The README file for this repository.

algorithms

Cool algorithms + implementations.

FFT in a nutshell

Crucial Feature of DFT

Discrete Fourier Transform (DFT) is defined as the discrete Z-transform sampled at each root of unity.

$ F(k) = \sum_{n=0}^N f(n) z^n = \sum_{n=0}^N f(n) U_N^{nk}​$

where $U_N = \exp(\frac{2\pi i}{N})$ is the N-th root of unity.

It has the following feature, which leads to Fast Fourier Transform (FFT) algorithm:

$F(k) = F_e(k) + U_N^k F_o(k),​$

where $F_e(k) = \sum_{n=0}^{N/2} f(2n) U_{N/2}^{nk}$, $F_o(k) = \sum_{n=0}^{N/2} f(2n+1) U_{N/2}^{nk}$.
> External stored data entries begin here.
import Literature.MathematicalPhysics.QuantumFieldTheory.Balaban1983to89.B9Thm312WholeFromThm310L2
import Literature.MathematicalPhysics.QuantumFieldTheory.Balaban1983to89.B9RWSumsDefinitePinsPairM
import Literature.MathematicalPhysics.QuantumFieldTheory.Balaban1983to89.B9Thm312WholeStepFrom3131
import Literature.MathematicalPhysics.QuantumFieldTheory.Balaban1983to89.B9Thm312WholeLeftStepFrom3131

/-!
# BalabanUVNodes ∕ N06 ([B9], `Dag.B9_main`) — THE «THEOREM 3.3 FOR G₀» LAYER AND ALL FOUR UNDIRECTED PERTURBATION STEPS OF
# ROWS 20–21 DERIVED FROM ROWS 18–19's THEOREM-3.10 SCHEMAS + THE (3.131)∕(3.137) LETTERS AT def-Y's MEMBERS (second face)

Track A of `YM-PLAN.md` (cell `pub-ymgap`, HUMAN RULING D-0062), node **N06** = [Balaban1985BackgroundPropagators] Thms 3.1–3.15;
seat `pub-ymgap-dag-n06-d` (s2, «knit N06 at the ₁₁ record»).  A HELPER for the stage-11 certificate editions ≥ 14.

WHAT.  In the certificate of record (`…N06AtOpsYNuOfRecordV6EPairMR`, edition 12) rows 20–21 (Theorems 3.12–3.13) display, among
their hypotheses, the «Theorem 3.3 for G₀» layer about Sect. D's unperturbed propagator G₀ — `Thm33G0` (the first conjunct of
`hmodel12`), the `e1` member of `LeftStep` (`hleft12`), and the direction-indexed ∕ Hölder ∕ input ∕ L² members `Thm33G0Dir ∧ Thm33G0DirR ∧
Thm33G0L2M` (`hG0C`) — while rows 18–19 display Theorem 3.10's walk-expansion schemas about the Sect. A–C propagator G(U)
(`h36A h36HA`: Cor. 3.6's blocks `Local342G`, the (3.89) factors, the structure (3.105), the Hölder ∕ input ∕ second-order ∕ mixed legs and
their factor bounds).  Print (p. 421): G₀ *"is the operator we have investigated in previous sections"*, i.e. G₀ = G(U); at def-Y's pins
both letter records read the SAME coordinate model (`hG0co12` = `hGcoA`, `hblk12` = `hblkA`, …).  n06-l g10's
`B9Thm312WholeFromThm310(L2)` turned that identification into theorems at one member and one U (`thm33G0_of_conv3107`,
`leftStep_of_conv3107`, `thm33G0DirR_of_conv3107`, `thm33G0Dir_of_conv3107`, `thm33G0L2M_of_conv3107`, on n06-k's operator-level
`conv3107_of_local3107`, `holder343_of_local310`, `inputPair3445_of_local310`, `l2line3∕4∕5_of_local310`, `l2mixed_of_local310`), and
n06-l g11's `B9Thm312WholeStepFrom3131.step_of_letters3131` turned Theorem 3.3 for G₀ + the (3.131)∕(3.137) letters into the two sup-class
perturbation STEPS of rows 20–21 (`hmodel12`'s conjuncts 2–3).

THIS FILE is the SECOND FACE of `N06G0LayerFromThm310.g0_layer_of_thm310_schemas` (p551847, whose docstring has the full story): same
inputs and outputs EXCEPT that the two LEFT perturbation steps ∇_UG₀Δ′_π, ∇_UG₀(Δ′_π + Δ⁽²⁾_π) : 𝔠⁽²⁾ → 𝔠⁽¹⁾ (the `stepD ∕ stepD1` members of
`LeftStep`, the first face's input `hstepD12`) are now DERIVED TOO — by n06-l g11's `B9Thm312WholeLeftStepFrom3131.stepD_of_letters3131`
from (3.42)₂ for G₀ (`e1_of_conv3107` of rows 18's `Conv3107`), the mixed entry ∇_UG₀D read into the scalar-field Hölder norm `bH13`
(`hdgDH12`, row 21's displayed `Letters313D.dgDH`), the (3.131)∕(3.137) letters (`hL3131`) and ONE more displayed letter schema `hL3131H`
(n06-l's `Letters3131H`: the Hölder sizes of the derivative-carrying parts T_b, T_b₂ into `bH13`).  The step constant θ_D is CHOSEN as
θD := max(θD12, 2(B₀ + κ13·B₃)·t·c) (κ13 ≧ the cutting constant of `bH13`), so the displayed directed ∕ probe steps `StepDir` (whose two
`sDd` fields carry θ_D) are passed through WEAKENED to θD (`hstepC12` in, the fourth output family out; `StepL2` verbatim).
★★ `g0_layer_of_thm310_letters` — inputs: the first face's (`q q3 qM`, `𝔬A 𝔭A 𝔡A bHXA κA S…A`, `hstA hκA h36A h36HA h36A2`, counts,
`hsymA htrA`, `𝔬12` + the five identifications, numerics, `hrest12` (FormSmall ∧ Identities), `hgD12`, `Ta Ta₂ Tb Tb₂`, `hL3131`) MINUS
`hstepD12` PLUS `θH12 θ2₁₂ κ13 hθD12`, `bH13 hκ13`, `hL3131H`, `hdgDH12`, `hstepC12`; output `∃ B12₀ Bh12 Bi12 Bi2₁₂ B12₂ θ12 θD M₀ a₀`
(signs, `M12 ≤ M₀`, `a₀ ≤ a12`) and FOUR families in the regime (M₀, a₀): `hmodel12` (Thm33G0 ∧ Step ∧ Step ∧ FormSmall ∧ Identities),
`hleft12` (LeftStep at θD — ALL THREE MEMBERS DERIVED), `hG0C` (Thm33G0Dir ∧ Thm33G0DirR ∧ Thm33G0L2M), `hstepC` (StepDir at θD ∧ StepL2).
Thresholds as in the first face: M₀ := max(M₁₂, q.M₁, M_L, 1, 2N_Fθ₀c₁, M_σ), a₀ := min(a₁₂, q.a₁∕c₃₅).
HONEST FRAMING.  Kernel bookkeeping (thresholds, constants, seven applications of n06-l's theorems per member); COUNT-NEUTRAL; nothing of
[B9] asserted — Theorem 3.10's estimates for Bałaban's G(U) at U ≠ 1 remain the displayed schemas `h36A h36HA h36A2`, the (3.131)∕(3.137)
letters remain the displayed schemas `hL3131 hL3131H`; N06 NOT discharged.
One finite 𝕋⁴ programme at fixed `ε` — NOT continuum, NOT OS, NOT the mass gap ∕ Clay.  0 `def`, 0 `sorry`.
-/

noncomputable section

namespace Summit.QuantumFields.YangMills.BalabanUVNodes.N06G0LayerFromThm310B

open Literature.MathematicalPhysics.QuantumFieldTheory.Balaban1983to89
open Literature.MathematicalPhysics.QuantumFieldTheory.Balaban1983to89.B9Thm34Ext (toB6)
open Literature.MathematicalPhysics.QuantumFieldTheory.Balaban1983to89.B11SectG (BlockNorm HasMaj)
open Literature.MathematicalPhysics.QuantumFieldTheory.Balaban1983to89.B9Thm37Glue (IsTransposePair)
open Literature.MathematicalPhysics.QuantumFieldTheory.Balaban1983to89.B9Thm37Whole (const37)
open Literature.MathematicalPhysics.QuantumFieldTheory.Balaban1983to89.B9Thm312Whole (Thm33G0 FormSmall cNorm)
open Literature.MathematicalPhysics.QuantumFieldTheory.Balaban1983to89.B9Thm312WholeLeft (LeftStep)
open Literature.MathematicalPhysics.QuantumFieldTheory.Balaban1983to89.B9Thm312WholeDir (Thm33G0Dir Thm33G0L2M)
open Literature.MathematicalPhysics.QuantumFieldTheory.Balaban1983to89.B9Thm313WholeDir (Thm33G0DirR)
open Literature.MathematicalPhysics.QuantumFieldTheory.Balaban1983to89.B9Thm310Whole
  (Ops310 StaticOK310 Sizes310 Local342G Identities310 Conv3107 conv3107_of_local3107)
open Literature.MathematicalPhysics.QuantumFieldTheory.Balaban1983to89.B9RWSums343Holder
  (HolderProbes HolderLegs310 FactorsHolder310 holderConst)
open Literature.MathematicalPhysics.QuantumFieldTheory.Balaban1983to89.B9RWSums344Input (inputConst44 inputConst45)
open Literature.MathematicalPhysics.QuantumFieldTheory.Balaban1983to89.B9RWSums344InputPair
  (InputLegsPair310 FactorsInputPair310 DirSupHolder310)
open Literature.MathematicalPhysics.QuantumFieldTheory.Balaban1983to89.B9RWSums346SecondDiff
  (DirOps310 DirTranspose310 L2SecondLegs310 FactorsL2Second310 secondConst secondConst_nonneg)
open Literature.MathematicalPhysics.QuantumFieldTheory.Balaban1983to89.B9RWSums346MixedPair
  (L2MixedLegs310 FactorsL2Mixed310 DirSup310 mixedConst mixedConst_nonneg)
open Literature.MathematicalPhysics.QuantumFieldTheory.Balaban1983to89.B9RWSums346Two (L2TwoLegs310 FactorsL2_310 twoConst)
open Literature.MathematicalPhysics.QuantumFieldTheory.Balaban1983to89.B9RWSums343to347Whole (Facts347)
open Literature.MathematicalPhysics.QuantumFieldTheory.Balaban1983to89.B6RandomWalk (Ineq261 c1_nonneg)
open Literature.MathematicalPhysics.QuantumFieldTheory.Balaban1983to89.B9RWSumsDefinitePins (PinPrims)
open Literature.MathematicalPhysics.QuantumFieldTheory.Balaban1983to89.B9RWSumsDefinitePinsPair (PairPrims)
open Literature.MathematicalPhysics.QuantumFieldTheory.Balaban1983to89.B9RWSumsDefinitePinsPairM (MixedPrims)
open Literature.MathematicalPhysics.QuantumFieldTheory.Balaban1983to89.B9RWSums347DefiniteFaces (exp261 lemma21Pack_geo9Y)
open Literature.MathematicalPhysics.QuantumFieldTheory.Balaban1983to89.B9PinMembersKLevelV1 (MemberY geo9Y)
open Literature.MathematicalPhysics.QuantumFieldTheory.Balaban1983to89.B9GeoLemma21KLevelV1 (geo9Y_len_pos)
open Literature.MathematicalPhysics.QuantumFieldTheory.Balaban1983to89.B9Thm312WholeFromThm310
  (thm33G0_of_conv3107 leftStep_of_conv3107 thm33G0DirR_of_conv3107 thm33G0Dir_of_conv3107)
open Literature.MathematicalPhysics.QuantumFieldTheory.Balaban1983to89.B9Thm312WholeFromThm310L2 (thm33G0L2M_of_conv3107)
open Literature.MathematicalPhysics.QuantumFieldTheory.Balaban1983to89.B9Thm312WholeStepFrom3131 (Letters3131 step_of_letters3131)
open Literature.MathematicalPhysics.QuantumFieldTheory.Balaban1983to89.B9Thm312WholeLeftStepFrom3131 (Letters3131H stepD_of_letters3131)
open Literature.MathematicalPhysics.QuantumFieldTheory.Balaban1983to89.B9Thm312WholeDir (StepDir)
open Literature.MathematicalPhysics.QuantumFieldTheory.Balaban1983to89.B9Thm312WholeFromThm310 (e1_of_conv3107)
open Literature.MathematicalPhysics.QuantumFieldTheory.Balaban1983to89.B9Thm312Whole (GeoOK)
open Literature.MathematicalPhysics.QuantumFieldTheory.Balaban1983to89.B9GeoLemma21KLevelV1 (rowSum261_geo9Y)
open Literature.MathematicalPhysics.QuantumFieldTheory.Balaban1983to89.B11SectG (RowSum)

variable {d ℓ : ℕ} {hd : 1 ≤ d + 1} {hL : Odd (ℓ + 1) ∧ 1 < ℓ + 1} {b₀ b₁ : ℝ} {Mstar : ℕ}
variable [∀ x : MemberY d ℓ hd hL b₀ b₁ Mstar, Fintype (geo9Y x).Site]
  [∀ x : MemberY d ℓ hd hL b₀ b₁ Mstar, DecidableEq (geo9Y x).Site]
variable {c35 : ℝ} {bg : MemberY d ℓ hd hL b₀ b₁ Mstar → B9.Backgrounds}

/-- «for M sufficiently large»: M ≧ 2N_Fθ₀c₁ gives N_F·θ₀M⁻¹·c₁ ≦ ½ (the located smallness of `conv3107_of_local3107`; the lineage's
private arithmetic, restated). [folklore] -/
private theorem small_of_threshold {NF θ₀ c M : ℝ} (hM : 0 < M) (hbig : 2 * NF * θ₀ * c ≤ M) :
    NF * (θ₀ * M⁻¹) * c ≤ 1 / 2 := by
  have h1 : NF * (θ₀ * M⁻¹) * c = (NF * θ₀ * c) / M := by
    rw [div_eq_mul_inv]
    ring
  rw [h1, div_le_iff₀ hM]
  linarith

/-- n06-k's Hölder constant `holderConst` is ≧ 0 for nonnegative letters (its own nonnegativity lemma is private). [folklore] -/
private theorem holderConst_nonneg' {dd : ℕ} {δ₀ α NH NF C b t : ℝ} (hNH : 0 ≤ NH) (hNF : 0 ≤ NF) (hC : 0 ≤ C) (hb : 0 ≤ b)
    (ht : 0 ≤ t) : 0 ≤ holderConst dd δ₀ α NH NF C b t := by
  have hc1 : 0 ≤ B6.c1 dd δ₀ α := c1_nonneg dd δ₀ α
  unfold holderConst
  have h1 : 0 ≤ 2 * NH * b * B6.c1 dd δ₀ α := mul_nonneg (mul_nonneg (mul_nonneg (by norm_num) hNH) hb) hc1
  have h2 : 0 ≤ NH * b := mul_nonneg hNH hb
  have h3 : 0 ≤ NF * t * C * B6.c1 dd δ₀ α := mul_nonneg (mul_nonneg (mul_nonneg hNF ht) hC) hc1
  linarith

/-- n06-k's (3.44) constant `inputConst44` is ≧ 0 for nonnegative letters. [folklore] -/
private theorem inputConst44_nonneg' {d₁ : ℕ} {δ₁ α₁ NI NF C L₀ b t : ℝ} (hNI : 0 ≤ NI) (hNF : 0 ≤ NF) (hC : 0 ≤ C)
    (hL₀ : 0 ≤ L₀) (hb : 0 ≤ b) (ht : 0 ≤ t) : 0 ≤ inputConst44 d₁ δ₁ α₁ NI NF C L₀ b t := by
  have hc1 : 0 ≤ B6.c1 d₁ δ₁ α₁ := c1_nonneg d₁ δ₁ α₁
  unfold inputConst44
  exact add_nonneg (mul_nonneg hNI hb) (mul_nonneg (mul_nonneg (mul_nonneg hC (mul_nonneg hNF ht)) hL₀) hc1)

/-- n06-k's (3.45) constant `inputConst45` is ≧ 0 for nonnegative letters. [folklore] -/
private theorem inputConst45_nonneg' {d₁ : ℕ} {δ₁ α₁ NI NF L₀ hc b t : ℝ} (hNI : 0 ≤ NI) (hNF : 0 ≤ NF) (hL₀ : 0 ≤ L₀)
    (hhc : 0 ≤ hc) (hb : 0 ≤ b) (ht : 0 ≤ t) : 0 ≤ inputConst45 d₁ δ₁ α₁ NI NF L₀ hc b t := by
  have hc1 : 0 ≤ B6.c1 d₁ δ₁ α₁ := c1_nonneg d₁ δ₁ α₁
  unfold inputConst45
  exact add_nonneg (mul_nonneg hNI hb) (mul_nonneg (mul_nonneg (mul_nonneg hhc (mul_nonneg hNF ht)) hL₀) hc1)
The $F_e(k)$ and $F_o(k)$ are defined and can be calculated by recursively applying FFT to even and odd subsequences of original signal $f(t)​$.

Proof

Replacing $U_{N/2}​$ in $F_e(k)​$ and $F_o(k)​$ by the following observation:

$U_{N/2}^n = U_N^{2n}$

we'll get

$ F_e(k) =\sum_{n=0}^{N/2} f(2n) U_N^{2nk},$

$ F_o(k) = \sum_{n=0}^{N/2} f(2n+1) U_N^{2nk},$

$U_N^n F_o(k) = \sum_{n=0}^{N/2} f(2n+1) U_N^{(2n+1)k},​$

We now see that $F_e(k)​$ consists of even terms of $F(k)​$, and $U_N^kF_o(k)​$ consists of odd terms of $F(k)​$. QED.

A Detail of Implementation

Originally $F_e(k)$ and $ F(k)$are both arrays of length $N/2$. However, in the last step we need to add the corresponding element from both into $F(k)$ of length $N$.

The key is the fact that $F_e(k)$ and $F_o(k)$ are both $N/2$ periodical. So, $F_e(k) = F_e(k - N/2)$. This also holds for $F_o(k)$. We can calculate $F(k)​$ like this:

int M = N / 2;
for (int k = 0; k < N; k++) {
  F[k] = Fe[k % M] + RU(k, N) * Fo[k % M];
}